(Collected data entries)
*** Block opens ***

import Literature.Computability.Cryptography.LWEProductLaws
import Literature.Probability.Distributions.IndepProductLaw
import HarnessLib

/-!
# Independent products of laws: splitting into blocks, the iid case, and laws determined by event bounds

Topic `Computability/Cryptography`; bridge between the independent product `indepLaw K p` of
`Probability/Distributions/IndepProductLaw.lean` (arbitrary laws `p j`) and the iid product
`LWE.iidPMF` of `LWE.lean` / `LWEProductLaws.lean`, in the exact `PMF` form consumed by reductions
that read the outputs of polynomially many independent sub-runs (Regev 2009, Lemma 3.17: of the
`(2n+2) · n²` independent sampler calls only the `n²` at the good radius matter, and those are iid):

* `indepLaw_const` — a constant family gives the iid product: `⨂_{j<K} q = q^{⊗K}`;
* `indepLaw_append`, `indepLaw_map_appendEquiv_symm` — **splitting** `⨂_{j<a+b} p j` into its first
  `a` and last `b` coordinates gives the independent pair `(⨂_{j<a} p (castAdd j)) ⊗ (⨂_{j<b} p (natAdd j))`;
  hence the two marginals `indepLaw_map_castAdd`, `indepLaw_map_natAdd`;
* `PMF.eq_of_forall_toOuterMeasure_le` — **a law is determined by lower bounds on all events**: if
  `q S ≤ p S` for every event `S` then `p = q` (used to read an exact output LAW off a family of
  one-sided success guarantees, e.g. `CWrap.kernelProb_family_ge`).

## References

* W. Feller, *An Introduction to Probability Theory and Its Applications I*, 3rd ed., Wiley 1968,
  Ch. IX §1 (independent trials; marginals of product probabilities) [folklore].
-/

noncomputable section

open scoped ENNReal

/-! ### Laws determined by one-sided event bounds -/

namespace PMF

variable {α : Type}

/-- **If `q S ≤ p S` for every event `S`, then `p = q`** (both have total mass `1`; apply the bound
to a singleton and to its complement). [folklore] -/
theorem eq_of_forall_toOuterMeasure_le {p q : PMF α} (h : ∀ S : Set α, q.toOuterMeasure S ≤ p.toOuterMeasure S) :
    p = q := by
  refine PMF.ext fun a => le_antisymm ?_ ?_
  · -- `p {a} = 1 - p {a}ᶜ ≤ 1 - q {a}ᶜ = q {a}`
    have hp := Literature.Computability.Cryptography.LWE.one_sub_toOuterMeasure_compl p {a}
    have hq := Literature.Computability.Cryptography.LWE.one_sub_toOuterMeasure_compl q {a}
    rw [PMF.toOuterMeasure_apply_singleton] at hp hq
    rw [← hp, ← hq]
    exact tsub_le_tsub_left (h {a}ᶜ) 1
  · have h1 := h {a}
    rwa [PMF.toOuterMeasure_apply_singleton, PMF.toOuterMeasure_apply_singleton] at h1

end PMF

namespace Literature.Computability.Cryptography

namespace LWE

open Literature.Probability.Distributions

variable {α : Type}

/-! ### The iid case -/

/-- **A constant family of laws gives the iid product**: `indepLaw K (fun _ => q) = iidPMF q K`.
[folklore] -/
theorem indepLaw_const (q : PMF α) (K : ℕ) : indepLaw K (fun _ => q) = iidPMF q K :=
  PMF.ext fun v => by rw [indepLaw_apply, iidPMF_apply_holds]

/-! ### Splitting an independent product into two blocks -/

/-- The mass of an appended tuple factors. [folklore] -/
theorem indepLaw_append {a b : ℕ} (p : Fin (a + b) → PMF α) (v₁ : Fin a → α) (v₂ : Fin b → α) :
    indepLaw (a + b) p (Fin.append v₁ v₂) =
      indepLaw a (fun j => p (Fin.castAdd b j)) v₁ * indepLaw b (fun j => p (Fin.natAdd a j)) v₂ := by
  simp only [indepLaw_apply, Fin.prod_univ_add, Fin.append_left, Fin.append_right]

/-- **The first `a` and the last `b` coordinates of `⨂_{j<a+b} p j` are an independent pair** of
independent products. [folklore] -/
theorem indepLaw_map_appendEquiv_symm {a b : ℕ} (p : Fin (a + b) → PMF α) :
    (indepLaw (a + b) p).map (Fin.appendEquiv a b).symm =
      prodLaw (indepLaw a fun j => p (Fin.castAdd b j)) (indepLaw b fun j => p (Fin.natAdd a j)) := by
  ext ⟨v₁, v₂⟩
  rw [pmf_map_equiv_apply, Equiv.symm_symm]
  show indepLaw (a + b) p (Fin.append v₁ v₂) = _
  rw [prodLaw_apply, indepLaw_append]

/-- **Marginal on the first `a` coordinates.** [folklore] -/
theorem indepLaw_map_castAdd {a b : ℕ} (p : Fin (a + b) → PMF α) :
    (indepLaw (a + b) p).map (fun v => fun j : Fin a => v (Fin.castAdd b j)) =
      indepLaw a fun j => p (Fin.castAdd b j) := by
  have h := congrArg (PMF.map Prod.fst) (indepLaw_map_appendEquiv_symm p)
  rw [prodLaw_map_fst, PMF.map_comp] at h
  convert h using 2
  funext v
  funext j
  simp [Fin.appendEquiv, Fin.append, Fin.castAdd]

/-- **Marginal on the last `b` coordinates.** [folklore] -/
theorem indepLaw_map_natAdd {a b : ℕ} (p : Fin (a + b) → PMF α) :
    (indepLaw (a + b) p).map (fun v => fun j : Fin b => v (Fin.natAdd a j)) =
      indepLaw b fun j => p (Fin.natAdd a j) := by
  have h := congrArg (PMF.map Prod.snd) (indepLaw_map_appendEquiv_symm p)
  rw [prodLaw_map_snd, PMF.map_comp] at h
  convert h using 2
  funext v
  funext j
  simp [Fin.appendEquiv, Fin.append, Fin.natAdd]

/-- **Marginal on a middle block of coordinates**: in `⨂_{j<a+(b+c)} p j`, the coordinates
`a, …, a+b-1` are independent with laws `p (a + j)`; if moreover these laws are all equal to `q`,
the block is the iid product `q^{⊗b}`. [folklore] -/
theorem indepLaw_map_middle_eq_iidPMF {a b c : ℕ} (p : Fin (a + (b + c)) → PMF α) (q : PMF α)
    (hq : ∀ j : Fin b, p (Fin.natAdd a (Fin.castAdd c j)) = q) :
    (indepLaw (a + (b + c)) p).map (fun v => fun j : Fin b => v (Fin.natAdd a (Fin.castAdd c j))) = iidPMF q b := by
  have h1 := indepLaw_map_natAdd (a := a) (b := b + c) p
  have h2 := indepLaw_map_castAdd (a := b) (b := c) (fun j => p (Fin.natAdd a j))
  have hcomp : (fun v : Fin (a + (b + c)) → α => fun j : Fin b => v (Fin.natAdd a (Fin.castAdd c j))) =
      (fun w : Fin (b + c) → α => fun j : Fin b => w (Fin.castAdd c j)) ∘
        (fun v : Fin (a + (b + c)) → α => fun j : Fin (b + c) => v (Fin.natAdd a j)) := rfl
  rw [hcomp, ← PMF.map_comp, h1, h2, ← indepLaw_const]
  congr 1
  funext j
  exact hq j

end LWE

end Literature.Computability.Cryptography

end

*** Block closes ***

### What is needed
What you give back must be the stretch above, starting at the line with "rw [← hp, ← hq]" and ending at the line with "iid case -/", copied exactly.

### Solution below
    rw [← hp, ← hq]
    exact tsub_le_tsub_left (h {a}ᶜ) 1
  · have h1 := h {a}
    rwa [PMF.toOuterMeasure_apply_singleton, PMF.toOuterMeasure_apply_singleton] at h1

end PMF

namespace Literature.Computability.Cryptography

namespace LWE

open Literature.Probability.Distributions

variable {α : Type}

/-! ### The iid case -/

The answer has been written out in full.